I wanted to have a deeper understanding of load balancing.
I tested with several different open source products, but the most recent release of HAProxy (1.5.21) was the easiest to get running.
I wanted to test the following on RHEL 6 with JBOSS backend application servers:
Browser –> load balancer –> web application server
Functionally, I wanted the following:
1) load balancer to maintain session persistence by means of an application server cookie
2) terminate HTTP SSL traffic on the load balancer
3) Run SSL on the backend application server, so traffic is encrypted on each hop above (it’s the internal users you worry about 🙂 )
As such, HAProxy needs a certificate on the load balancer to terminate SSL traffic from the browser. It also needs to decrypt the cookie used for session persistence and forward it as SSL to the web server.
I installed openssl from the RPM repository:
yum install openssl
yum install openssl-devel
I created a key as follows:
openssl genrsa -out /etc/ssl/certs/private.key 2048
openssl req -new -x509 -key /etc/ssl/certs/private.key -out /etc/ssl/certs/cert.pem -days 432
cat /etc/ssl/certs/private.key /etc/ssl/certs/cert.pem > /etc/haproxy.pem
For our simple testing, you can take all defaults (even the “empty” ones) when prompted above.
I then compiled haproxy from source.
make TARGET=linux2628 CPU=native USE_OPENSSL=1 USE_ZLIB=1
make install
For an HAProxy configuration file, I used what is below, which worked absolutely flawlessly for both session persistence and SSL forward to the backend servers.
global
daemon #daemonize process in the background
log /dev/log local0 info
log /dev/log local0 notice
user somelowprivuser #setuid() call, as we don't want to run as root
defaults
option forwardfor #send X-Forward-For in header, to represent "real" client IP (tru-client-ip in Akamai)
option http-server-close
option httplog #log detail similar to standard HTTP log format in Apache
log global
timeout client 10s #HTTP 504 if set too low
timeout connect 10s #HTTP 408 if set too low
timeout server 10s #HTTP 504 if set too low
frontend ft_web
bind 0.0.0.0:80
mode http
default_backend bk_web
frontend ft_webssl
bind *:443 ssl crt /etc/haproxy.pem
mode http
default_backend bk_webssl
backend bk_web
mode http
balance roundrobin
cookie JSESSIONID prefix
server serv01 1.28.38.148:10180 cookie a1 check #in F5, this is similar to a pool member (node and service)

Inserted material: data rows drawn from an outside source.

/-- **THE DISC HYPOTHESIS IS LOAD-BEARING**: far off the disc, at the source value `sμ := 2πi∕sW` (norm `4π·rW ≥ 128π`), the dressed slot
activity RETURNS to the undressed one — the closed form `e^{sμ·sW} − 1` is `2πi∕sW`-periodic in the source, so «iff `sμ = 0`» is a statement
about the disc `‖sμ‖ ≤ 2`, not about the whole source line. [folklore] -/
theorem actSW_pencil_returns :
    (actSW D) N ((0 : B13HistM (PW D)) + ((2 * (Real.pi : ℂ) * I) / (sW : ℂ)) • (wW D)) (X₀ N) = (actSW D) N 0 (X₀ N) := by
  have hsW : (sW : ℂ) ≠ 0 := Complex.ofReal_ne_zero.2 sW_pos.ne'
  rw [actSW_pencil_closed, actSW_undressed, div_mul_cancel₀ _ hsW, sub_eq_zero, Complex.exp_eq_one_iff]
  exact ⟨1, by rw [Int.cast_one, one_mul]⟩

open Classical in
/-- **THE μ-PART ENDs' BOUNDED QUANTITY VANISHES IFF `sμ = 0`** on the closed source disc [decided toy]: equal dressed outputs at `X₀` give — by W24's
`exp_locE_cube` BY NAME (both activities lie in the unit disc, `(norm_actSW_pencil_le D)`) — equal activities, hence `sμ = 0` by
`(actSW_pencil_eq_undressed_iff D)`; conversely `sμ = 0` is the undressed table (`zero_smul`). [folklore] -/
theorem slotLettersMuEnd_vanishes_iff {sμ : ℂ} (hμ : ‖sμ‖ ≤ 2) :
    locE (Dom := (tsys 4 N).Dom) (TTouch (d := 4) (N := N)) (fun Z : (tsys 4 N).Dom => Z.1)
        ((actSW D) N ((0 : B13HistM (PW D)) + sμ • (wW D))) (X₀ N).1 =
      locE (Dom := (tsys 4 N).Dom) (TTouch (d := 4) (N := N)) (fun Z : (tsys 4 N).Dom => Z.1) ((actSW D) N 0) (X₀ N).1 ↔ sμ = 0 := by
  refine ⟨fun h => ?_, fun h => by rw [h, zero_smul, add_zero]⟩
  have hlt1 : ‖(actSW D) N ((0 : B13HistM (PW D)) + sμ • (wW D)) (X₀ N)‖ < 1 := ((norm_actSW_pencil_le D) N hμ).trans_lt (by norm_num)
  have hlt0 : ‖(actSW D) N (0 : B13HistM (PW D)) (X₀ N)‖ < 1 := by rw [actSW_undressed, norm_zero]; exact one_pos
  have h1 : cexp (locE (Dom := (tsys 4 N).Dom) (TTouch (d := 4) (N := N)) (fun Z : (tsys 4 N).Dom => Z.1)
      ((actSW D) N ((0 : B13HistM (PW D)) + sμ • (wW D))) (X₀ N).1) = 1 + (actSW D) N ((0 : B13HistM (PW D)) + sμ • (wW D)) (X₀ N) :=
    exp_locE_cube N (w := (actSW D) N ((0 : B13HistM (PW D)) + sμ • (wW D))) hlt1
  have h0 : cexp (locE (Dom := (tsys 4 N).Dom) (TTouch (d := 4) (N := N)) (fun Z : (tsys 4 N).Dom => Z.1)
      ((actSW D) N 0) (X₀ N).1) = 1 + (actSW D) N 0 (X₀ N) :=
    exp_locE_cube N (w := (actSW D) N 0) hlt0
  have h' := congrArg cexp h
  rw [h1, h0, add_right_inj] at h'
  exact ((actSW_pencil_eq_undressed_iff D) N hμ).1 h'
import Summits.MatrixMultiplication.MatrixMultiplication.Theorems.AbelianSTPPCensusTB4StatDefs

/-!
# T_B static certificate, range `5591 … 5994` (t*-indexed linear checker with the k-member tree at `τ = 2375/1000`): kernel evaluation, the domination checks (table and extra U11-G entries), volumes `601 … 1200`, and completeness chunks of the bucket lists

Cell mm-stpp (rung F-M1), tier T_B = «beat `2.375` (Coppersmith–Winograd)»; checker in `AbelianSTPPCensusTB4StatDefs.lean`, table and bucket lists in `AbelianSTPPCensusTB4StatData.lean`
(pattern: theory g12's `AbelianSTPPCensusTAStatDDom*/DCk*.lean`).  `decide` with kernel reduction (standard axioms; no `native_decide`), `Elab.async false`;
consumed by `TB4Stat.checkV_sound` / `TB4Stat.domV_sound` / `TB4Stat.m2V_sound` in the leaf `AbelianSTPPCensusLeafTB5994Closed.lean`.
WHAT THIS IS NOT: arithmetic on shape lists only; no statement about STPP families or `ω`.
-/

set_option linter.dupNamespace false
set_option autoImplicit false
set_option Elab.async false

namespace Summit.MatrixMultiplication.MatrixMultiplication.Theorems.TB4Stat

set_option maxHeartbeats 0 in
/-- Domination chunk: every sorted candidate shape of the volumes `601 … 900` is dominated by the table (1976 shapes). [original] -/
theorem dom601 : TB4Stat.domV 300 601 = true := by decide +kernel

set_option maxHeartbeats 0 in
/-- Domination chunk: every sorted candidate shape of the volumes `901 … 1200` is dominated by the table (2121 shapes). [original] -/
theorem dom901 : TB4Stat.domV 300 901 = true := by decide +kernel

set_option maxHeartbeats 0 in
/-- Extra-domination chunk: every sorted candidate shape of the volumes `601 … 900` is dominated at the extra U11-G entries of every level covering it. [original] -/
theorem xdom601 : TB4Stat.domXTV 300 601 = true := by decide +kernel

set_option maxHeartbeats 0 in
/-- Extra-domination chunk: every sorted candidate shape of the volumes `901 … 1200` is dominated at the extra U11-G entries of every level covering it. [original] -/
theorem xdom901 : TB4Stat.domXTV 300 901 = true := by decide +kernel

end Summit.MatrixMultiplication.MatrixMultiplication.Theorems.TB4Stat
/-- **ROW 0 ⟸ (F-ASSIGN).**  For a loop-free pair of up-sets on `V` and a choice `f R ∈ V ∖ R` for every small common non-member `R ⊆ V`: if for every
common edge `c ⊆ V` the small common non-members `R ⊆ V∖c` with `V∖(c∪R)` common AND `f R ∉ c` are at most `κ(∅, V∖c)` plus the edge-sided
crossings of `V∖c`, then `[s^V] R_3(𝒳,𝒵) ≥ 0`. [this work] -/
theorem coeff_ind_Rt_three_nonneg_of_assignment (hF : IsUpperSet (F : Set (Finset α))) (hG : IsUpperSet (G : Set (Finset α))) (V : Finset α)
    (h0F : ∅ ∉ F) (h1F : ∀ v ∈ V, ({v} : Finset α) ∉ F) (h1G : ∀ v ∈ V, ({v} : Finset α) ∉ G) (f : Finset α → α)
    (hf : ∀ R ∈ ((V.powerset.filter fun U => #U ≤ 2).filter fun U => ¬ U ∈ F).filter fun U => ¬ U ∈ G, f R ∈ V \ R)
    (hc : ∀ c ∈ ((V.powerset.filter fun U => #U ≤ 2).filter fun U => U ∈ F).filter fun U => U ∈ G,
      (#((V \ c).powerset.filter fun R => #R ≤ 2 ∧ R ∉ F ∧ R ∉ G ∧ (V \ c) \ R ∈ F ∧ (V \ c) \ R ∈ G ∧ f R ∉ c) : ℤ)
        ≤ kap F G ∅ (V \ c)
          + #((V \ c).powerset.filter fun a => #a = 2 ∧ a ∈ F ∧ a ∉ G ∧ (V \ c) \ a ∈ G ∧ (V \ c) \ a ∉ F)
          + #((V \ c).powerset.filter fun b => #b = 2 ∧ b ∈ G ∧ b ∉ F ∧ (V \ c) \ b ∈ F ∧ (V \ c) \ b ∉ G)) :
    0 ≤ (Rt 3 F G).coeff (ind V) := by
  -- slots and their four types
  set slots := V.powerset.filter fun U => #U ≤ 2 with hslots
  set Cdom := (slots.filter fun U => U ∈ F).filter fun U => U ∈ G with hCdom
  set Adom := (slots.filter fun U => U ∈ F).filter fun U => ¬ U ∈ G with hAdom
  set Bdom := (slots.filter fun U => ¬ U ∈ F).filter fun U => U ∈ G with hBdom
  set Rdom := (slots.filter fun U => ¬ U ∈ F).filter fun U => ¬ U ∈ G with hRdom
  have hsplit : ∑ U ∈ slots, kap F G ∅ (V \ U) =
      ∑ U ∈ Cdom, kap F G ∅ (V \ U) + ∑ U ∈ Adom, kap F G ∅ (V \ U) +
        (∑ U ∈ Bdom, kap F G ∅ (V \ U) + ∑ U ∈ Rdom, kap F G ∅ (V \ U)) := by
    rw [← sum_filter_add_sum_filter_not slots (fun U => U ∈ F), ← sum_filter_add_sum_filter_not (slots.filter fun U => U ∈ F) (fun U => U ∈ G),
      ← sum_filter_add_sum_filter_not (slots.filter fun U => ¬ U ∈ F) (fun U => U ∈ G)]
  have hkap0 : ∀ U : Finset α, 0 ≤ kap F G ∅ (V \ U) := fun U => kap_nonneg hF hG _ _ (disjoint_empty_left _)
  -- loop-freeness on the cubes `V \ U`
  have hLX : ∀ (U : Finset α), ∀ u ∈ V \ U, insert u (∅ : Finset α) ∉ F := fun U u hu => by
    rw [insert_empty]; exact h1F u (mem_sdiff.1 hu).1
  have hLZ : ∀ (U : Finset α), ∀ u ∈ V \ U, insert u (∅ : Finset α) ∉ G := fun U u hu => by
    rw [insert_empty]; exact h1G u (mem_sdiff.1 hu).1
  have hA := fun U : Finset α => card_cubeBadEdges_le_kap hF hG (#(V \ U)) (V \ U) ∅ le_rfl (disjoint_empty_left _) (hLX U) (hLZ U)
  have hAf := fun (R : Finset α) (hR : R ∈ Rdom) =>
    card_badOrAt_le_kap hF hG (V \ R) ∅ (f R) (disjoint_empty_left _) (hf R hR) (hLX R) (hLZ R)
  -- the nested small pairs
  set NSP := ((smallN F G) ×ˢ (smallY F G)).filter fun p => Disjoint p.1 p.2 ∧ p.1 ∪ p.2 ⊆ V with hNSP
  have hmemN : ∀ {S : Finset α}, S ∈ smallN F G ↔ #S < 3 ∧ S ∉ F ∧ S ∉ G := fun {S} => by
    simp only [smallN, bySize, mem_filter, mem_powerset, subset_univ, true_and]
  have hmemY : ∀ {S : Finset α}, S ∈ smallY F G ↔ #S < 3 ∧ S ∈ F ∧ S ∈ G := fun {S} => by
    simp only [smallY, bySize, mem_filter, mem_powerset, subset_univ, true_and]
  have hNSPmem : ∀ {p : Finset α × Finset α}, p ∈ NSP →
      (#p.1 ≤ 2 ∧ p.1 ∉ F ∧ p.1 ∉ G) ∧ (#p.2 = 2 ∧ p.2 ∈ F ∧ p.2 ∈ G) ∧ Disjoint p.1 p.2 ∧ p.1 ⊆ V ∧ p.2 ⊆ V := by
    intro p hp
    rw [hNSP, mem_filter, mem_product] at hp
    obtain ⟨⟨h1, h2⟩, hd, hu⟩ := hp
    obtain ⟨h1c, h1F', h1G'⟩ := hmemN.1 h1
    obtain ⟨h2c, h2F, h2G⟩ := hmemY.1 h2
    have h2V : p.2 ⊆ V := (subset_union_right).trans hu
    exact ⟨⟨by omega, h1F', h1G'⟩, ⟨card_eq_two_of_mem_of_card_le_two h0F h1F h2F h2V (by omega), h2F, h2G⟩, hd,
      (subset_union_left).trans hu, h2V⟩
  set NSPn := NSP.filter fun p => ¬ (V \ (p.1 ∪ p.2) ∈ F ∧ V \ (p.1 ∪ p.2) ∈ G) ∨ f p.1 ∈ p.2 with hNSPn
  set NSPb := NSP.filter fun p => ¬ (¬ (V \ (p.1 ∪ p.2) ∈ F ∧ V \ (p.1 ∪ p.2) ∈ G) ∨ f p.1 ∈ p.2) with hNSPb
  have hNSPsplit : (#NSP : ℤ) = #NSPn + #NSPb := by
    rw [← card_filter_add_card_filter_not (s := NSP) (fun p => ¬ (V \ (p.1 ∪ p.2) ∈ F ∧ V \ (p.1 ∪ p.2) ∈ G) ∨ f p.1 ∈ p.2)]
    push_cast; rfl
  have hsd : ∀ {R c : Finset α}, Disjoint R c → V \ (R ∪ c) = (V \ c) \ R := fun {R c} _ => by
    ext x; simp only [mem_sdiff, mem_union, not_or]; tauto
  have hsd' : ∀ {R c : Finset α}, Disjoint R c → V \ (R ∪ c) = (V \ R) \ c := fun {R c} _ => by
    ext x; simp only [mem_sdiff, mem_union, not_or]; tauto
  -- (1) the pairs booked at the r-slots (bad co-set, or through the chosen point `f R`) are paid by Lemma A-f there
  have hNSPn_le : (#NSPn : ℤ) ≤ ∑ R ∈ Rdom, kap F G ∅ (V \ R) := by
    have hmaps : Set.MapsTo (fun p : Finset α × Finset α => p.1) (NSPn : Finset (Finset α × Finset α)) (Rdom : Finset (Finset α)) := by
      intro p hp
      obtain ⟨hpN, -⟩ := mem_filter.1 (mem_coe.1 hp)
      obtain ⟨⟨h1c, h1F', h1G'⟩, -, -, h1V, -⟩ := hNSPmem hpN
      exact mem_coe.2 (by
        rw [hRdom, mem_filter, mem_filter, hslots, mem_filter, mem_powerset]; exact ⟨⟨⟨h1V, h1c⟩, h1F'⟩, h1G'⟩)
    rw [card_eq_sum_card_fiberwise hmaps]
    push_cast
    refine sum_le_sum fun R hR => le_trans ?_ (hAf R hR)
    have key : #(NSPn.filter fun p => p.1 = R) ≤ #(((V \ R).powerset.filter fun c => #c = 2 ∧ ∅ ∪ c ∈ F ∧ ∅ ∪ c ∈ G).filter
        fun c => ¬ (∅ ∪ ((V \ R) \ c) ∈ F ∧ ∅ ∪ ((V \ R) \ c) ∈ G) ∨ f R ∈ c) := by
      refine card_le_card_of_injOn (fun p : Finset α × Finset α => p.2) (fun p hp => ?_) (fun p hp p' hp' h => ?_)
      · obtain ⟨hpn, hpR⟩ := mem_filter.1 (mem_coe.1 hp)
        obtain ⟨hpN, hnb⟩ := mem_filter.1 hpn
        obtain ⟨-, ⟨h2c, h2F, h2G⟩, hd, -, h2V⟩ := hNSPmem hpN
        subst hpR
        refine mem_coe.2 (mem_filter.2 ⟨mem_filter.2 ⟨mem_powerset.2 fun x hx => mem_sdiff.2 ⟨h2V hx, fun h => disjoint_left.1 hd h hx⟩,
          h2c, by rw [empty_union]; exact h2F, by rw [empty_union]; exact h2G⟩, ?_⟩)
        rw [empty_union, ← hsd' hd]; exact hnb
      · obtain ⟨-, hpR⟩ := mem_filter.1 (mem_coe.1 hp)
        obtain ⟨-, hpR'⟩ := mem_filter.1 (mem_coe.1 hp')
        exact Prod.ext (hpR.trans hpR'.symm) h
    exact_mod_cast key
  -- (2) the pairs booked at the c-slots are bounded by the c-slot hypothesis
  have hNSPb_le : (#NSPb : ℤ) ≤ ∑ c ∈ Cdom, (kap F G ∅ (V \ c)
      + #((V \ c).powerset.filter fun a => #a = 2 ∧ a ∈ F ∧ a ∉ G ∧ (V \ c) \ a ∈ G ∧ (V \ c) \ a ∉ F)
      + #((V \ c).powerset.filter fun b => #b = 2 ∧ b ∈ G ∧ b ∉ F ∧ (V \ c) \ b ∈ F ∧ (V \ c) \ b ∉ G)) := by
    have hmaps : Set.MapsTo (fun p : Finset α × Finset α => p.2) (NSPb : Finset (Finset α × Finset α)) (Cdom : Finset (Finset α)) := by
      intro p hp
      obtain ⟨hpN, -⟩ := mem_filter.1 (mem_coe.1 hp)
      obtain ⟨-, ⟨h2c, h2F, h2G⟩, -, -, h2V⟩ := hNSPmem hpN
      exact mem_coe.2 (by
        rw [hCdom, mem_filter, mem_filter, hslots, mem_filter, mem_powerset]; exact ⟨⟨⟨h2V, h2c.le⟩, h2F⟩, h2G⟩)
    rw [card_eq_sum_card_fiberwise hmaps]
    push_cast
    refine sum_le_sum fun c hcC => le_trans ?_ (hc c hcC)
    have key : #(NSPb.filter fun p => p.2 = c) ≤
        #((V \ c).powerset.filter fun R => #R ≤ 2 ∧ R ∉ F ∧ R ∉ G ∧ (V \ c) \ R ∈ F ∧ (V \ c) \ R ∈ G ∧ f R ∉ c) := by
      refine card_le_card_of_injOn (fun p : Finset α × Finset α => p.1) (fun p hp => ?_) (fun p hp p' hp' h => ?_)
      · obtain ⟨hpb, hpc⟩ := mem_filter.1 (mem_coe.1 hp)
        obtain ⟨hpN, hb⟩ := mem_filter.1 hpb
        obtain ⟨⟨h1c, h1F', h1G'⟩, -, hd, h1V, -⟩ := hNSPmem hpN
        subst hpc
        have hboth : V \ (p.1 ∪ p.2) ∈ F ∧ V \ (p.1 ∪ p.2) ∈ G := by
          by_contra hnb; exact hb (Or.inl hnb)
        have hfnot : f p.1 ∉ p.2 := fun h => hb (Or.inr h)
        refine mem_coe.2 (mem_filter.2 ⟨mem_powerset.2 fun x hx => mem_sdiff.2 ⟨h1V hx, fun h => disjoint_left.1 hd hx h⟩,
          h1c, h1F', h1G', ?_, ?_, hfnot⟩) <;> rw [← hsd hd]
        · exact hboth.1
        · exact hboth.2
      · obtain ⟨-, hpc⟩ := mem_filter.1 (mem_coe.1 hp)
        obtain ⟨-, hpc'⟩ := mem_filter.1 (mem_coe.1 hp')
        exact Prod.ext h (hpc.trans hpc'.symm)
    exact_mod_cast key
  -- (3) the moved edge-sided crossings are paid at the a-/b-slots by Lemma A there
  have hext : ∀ (P : Finset α → Prop) (Q : Finset α → Prop) (Edom : Finset (Finset α)),
      (∀ a, a ∈ Edom ↔ a ∈ slots ∧ P a) → (∀ a, P a → a ∈ F ∨ a ∈ G) →
      (∀ S, Q S → ¬ (S ∈ F ∧ S ∈ G)) →
      ∑ c ∈ Cdom, (#((V \ c).powerset.filter fun a => #a = 2 ∧ P a ∧ Q ((V \ c) \ a)) : ℤ) ≤ ∑ a ∈ Edom, kap F G ∅ (V \ a) := by
    intro P Q Edom hE hPmem hQ
    -- the set of pairs (c, a)
    set PR := (Cdom ×ˢ Edom).filter fun p => Disjoint p.1 p.2 ∧ Q (V \ (p.1 ∪ p.2)) with hPR
    have h1 : ∑ c ∈ Cdom, (#((V \ c).powerset.filter fun a => #a = 2 ∧ P a ∧ Q ((V \ c) \ a)) : ℤ) ≤ #PR := by
      have hmaps : Set.MapsTo (fun p : Finset α × Finset α => p.1) (PR : Finset (Finset α × Finset α)) (Cdom : Finset (Finset α)) :=
        fun p hp => mem_coe.2 (mem_product.1 (mem_filter.1 (mem_coe.1 hp)).1).1
      rw [card_eq_sum_card_fiberwise hmaps]
      push_cast
      refine sum_le_sum fun c hcC => ?_
      have key : #((V \ c).powerset.filter fun a => #a = 2 ∧ P a ∧ Q ((V \ c) \ a)) ≤ #(PR.filter fun p => p.1 = c) := by
        refine card_le_card_of_injOn (fun a : Finset α => (c, a)) (fun a ha => ?_) (fun a _ a' _ h => (Prod.ext_iff.1 h).2)
        obtain ⟨haV, ha2, hPa, hQa⟩ := mem_filter.1 (mem_coe.1 ha)
        have haV' := mem_powerset.1 haV
        have hd : Disjoint c a := disjoint_left.2 fun x hxc hxa => (mem_sdiff.1 (haV' hxa)).2 hxc
        refine mem_coe.2 (mem_filter.2 ⟨mem_filter.2 ⟨mem_product.2 ⟨hcC, (hE a).2 ⟨?_, hPa⟩⟩, hd, ?_⟩, rfl⟩)
        · rw [hslots, mem_filter, mem_powerset]; exact ⟨fun x hx => (mem_sdiff.1 (haV' hx)).1, le_of_eq ha2⟩
        · rw [hsd' hd]; exact hQa
      exact_mod_cast key
    have h2 : (#PR : ℤ) ≤ ∑ a ∈ Edom, kap F G ∅ (V \ a) := by
      have hmaps : Set.MapsTo (fun p : Finset α × Finset α => p.2) (PR : Finset (Finset α × Finset α)) (Edom : Finset (Finset α)) :=
        fun p hp => mem_coe.2 (mem_product.1 (mem_filter.1 (mem_coe.1 hp)).1).2
      rw [card_eq_sum_card_fiberwise hmaps]
      push_cast
      refine sum_le_sum fun a haE => le_trans ?_ (hA a)
      have key : #(PR.filter fun p => p.2 = a) ≤ #(((V \ a).powerset.filter fun c => #c = 2 ∧ ∅ ∪ c ∈ F ∧ ∅ ∪ c ∈ G).filter
          fun c => ¬ (∅ ∪ ((V \ a) \ c) ∈ F ∧ ∅ ∪ ((V \ a) \ c) ∈ G)) := by
       refine card_le_card_of_injOn (fun p : Finset α × Finset α => p.1) (fun p hp => ?_) (fun p hp p' hp' h => ?_)
       · obtain ⟨hpPR, hpa⟩ := mem_filter.1 (mem_coe.1 hp)
         obtain ⟨hcd, hd, hQp⟩ := mem_filter.1 hpPR
         obtain ⟨hcC, -⟩ := mem_product.1 hcd
         subst hpa
         obtain ⟨⟨hcs, hcF⟩, hcG⟩ : (p.1 ∈ slots ∧ p.1 ∈ F) ∧ p.1 ∈ G := by
           rw [hCdom, mem_filter, mem_filter] at hcC; exact hcC
         obtain ⟨hcV, hc2⟩ := mem_filter.1 hcs
         have hcV' := mem_powerset.1 hcV
         refine mem_coe.2 (mem_filter.2 ⟨mem_filter.2 ⟨mem_powerset.2 fun x hx => mem_sdiff.2 ⟨hcV' hx, fun h => disjoint_left.1 hd hx h⟩,
           card_eq_two_of_mem_of_card_le_two h0F h1F hcF hcV' hc2, by rw [empty_union]; exact hcF, by rw [empty_union]; exact hcG⟩, ?_⟩)
         rw [empty_union, ← hsd hd]; exact hQ _ hQp
       · obtain ⟨-, hpa⟩ := mem_filter.1 (mem_coe.1 hp)
         obtain ⟨-, hpa'⟩ := mem_filter.1 (mem_coe.1 hp')
         exact Prod.ext h (hpa.trans hpa'.symm)
      exact_mod_cast key
    exact h1.trans h2
  have hext1 : ∑ c ∈ Cdom, (#((V \ c).powerset.filter fun a => #a = 2 ∧ a ∈ F ∧ a ∉ G ∧ (V \ c) \ a ∈ G ∧ (V \ c) \ a ∉ F) : ℤ)
      ≤ ∑ a ∈ Adom, kap F G ∅ (V \ a) := by
    have h := hext (fun a => a ∈ F ∧ a ∉ G) (fun S => S ∈ G ∧ S ∉ F) Adom
      (fun a => by rw [hAdom, mem_filter, mem_filter, and_assoc]) (fun a h => Or.inl h.1) (fun S h h' => h.2 h'.1)
    simpa only [and_assoc] using h
  have hext2 : ∑ c ∈ Cdom, (#((V \ c).powerset.filter fun b => #b = 2 ∧ b ∈ G ∧ b ∉ F ∧ (V \ c) \ b ∈ F ∧ (V \ c) \ b ∉ G) : ℤ)
      ≤ ∑ b ∈ Bdom, kap F G ∅ (V \ b) := by
    have h := hext (fun b => b ∈ G ∧ b ∉ F) (fun S => S ∈ F ∧ S ∉ G) Bdom
      (fun b => by rw [hBdom, mem_filter, mem_filter, and_assoc]; tauto) (fun b h => Or.inr h.1) (fun S h h' => h.2 h'.2)
    simpa only [and_assoc] using h
  -- assemble
  refine coeff_ind_Rt_three_nonneg_of_le F G V ?_
  have hcross : (0 : ℤ) ≤ ∑ S ∈ V.powerset, (pairsAt (smallXo F G) (smallZo F G) (V \ S) : ℤ) :=
    sum_nonneg fun S _ => Nat.cast_nonneg _
  have hnsp : ∑ S ∈ V.powerset, (pairsAt (smallN F G) (smallY F G) (V \ S) : ℤ) = #NSP := sum_pairsAt_eq_card _ _ V
  rw [hnsp, hNSPsplit, hsplit]
  rw [sum_add_distrib, sum_add_distrib] at hNSPb_le
  linarith [hNSPn_le, hNSPb_le, hext1, hext2, hcross]

end Assign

server serv02 1.28.38.153:10180 cookie b1 check #in F5, this is similar to a pool member (node and service)
backend bk_webssl
mode http
balance roundrobin
cookie JSESSIONID prefix
server serv01 1.28.38.148:10543 cookie a1 check ssl #in F5, this is similar to a pool member (node and service)
server serv02 1.28.38.153:10543 cookie b1 check ssl #in F5, this is similar to a pool member (node and service)
I also added the following lines to /etc/rsyslog.conf (RHAT 6)
local0.* /var/log/haproxy.log
local1.* /var/log/haproxy.log
…then restarted rsyslog…
[root@box01 etc]# service rsyslog restart
Shutting down system logger: [ OK ]
Starting system logger: [ OK ]
[root@box01 etc]#
After this, I started haproxy with the following command line…
haproxy -f /etc/hap2.cfg
…and all was well with the world.
You can view the log data, which will be similar to Apache style logging, by reading /var/log/haproxy.log.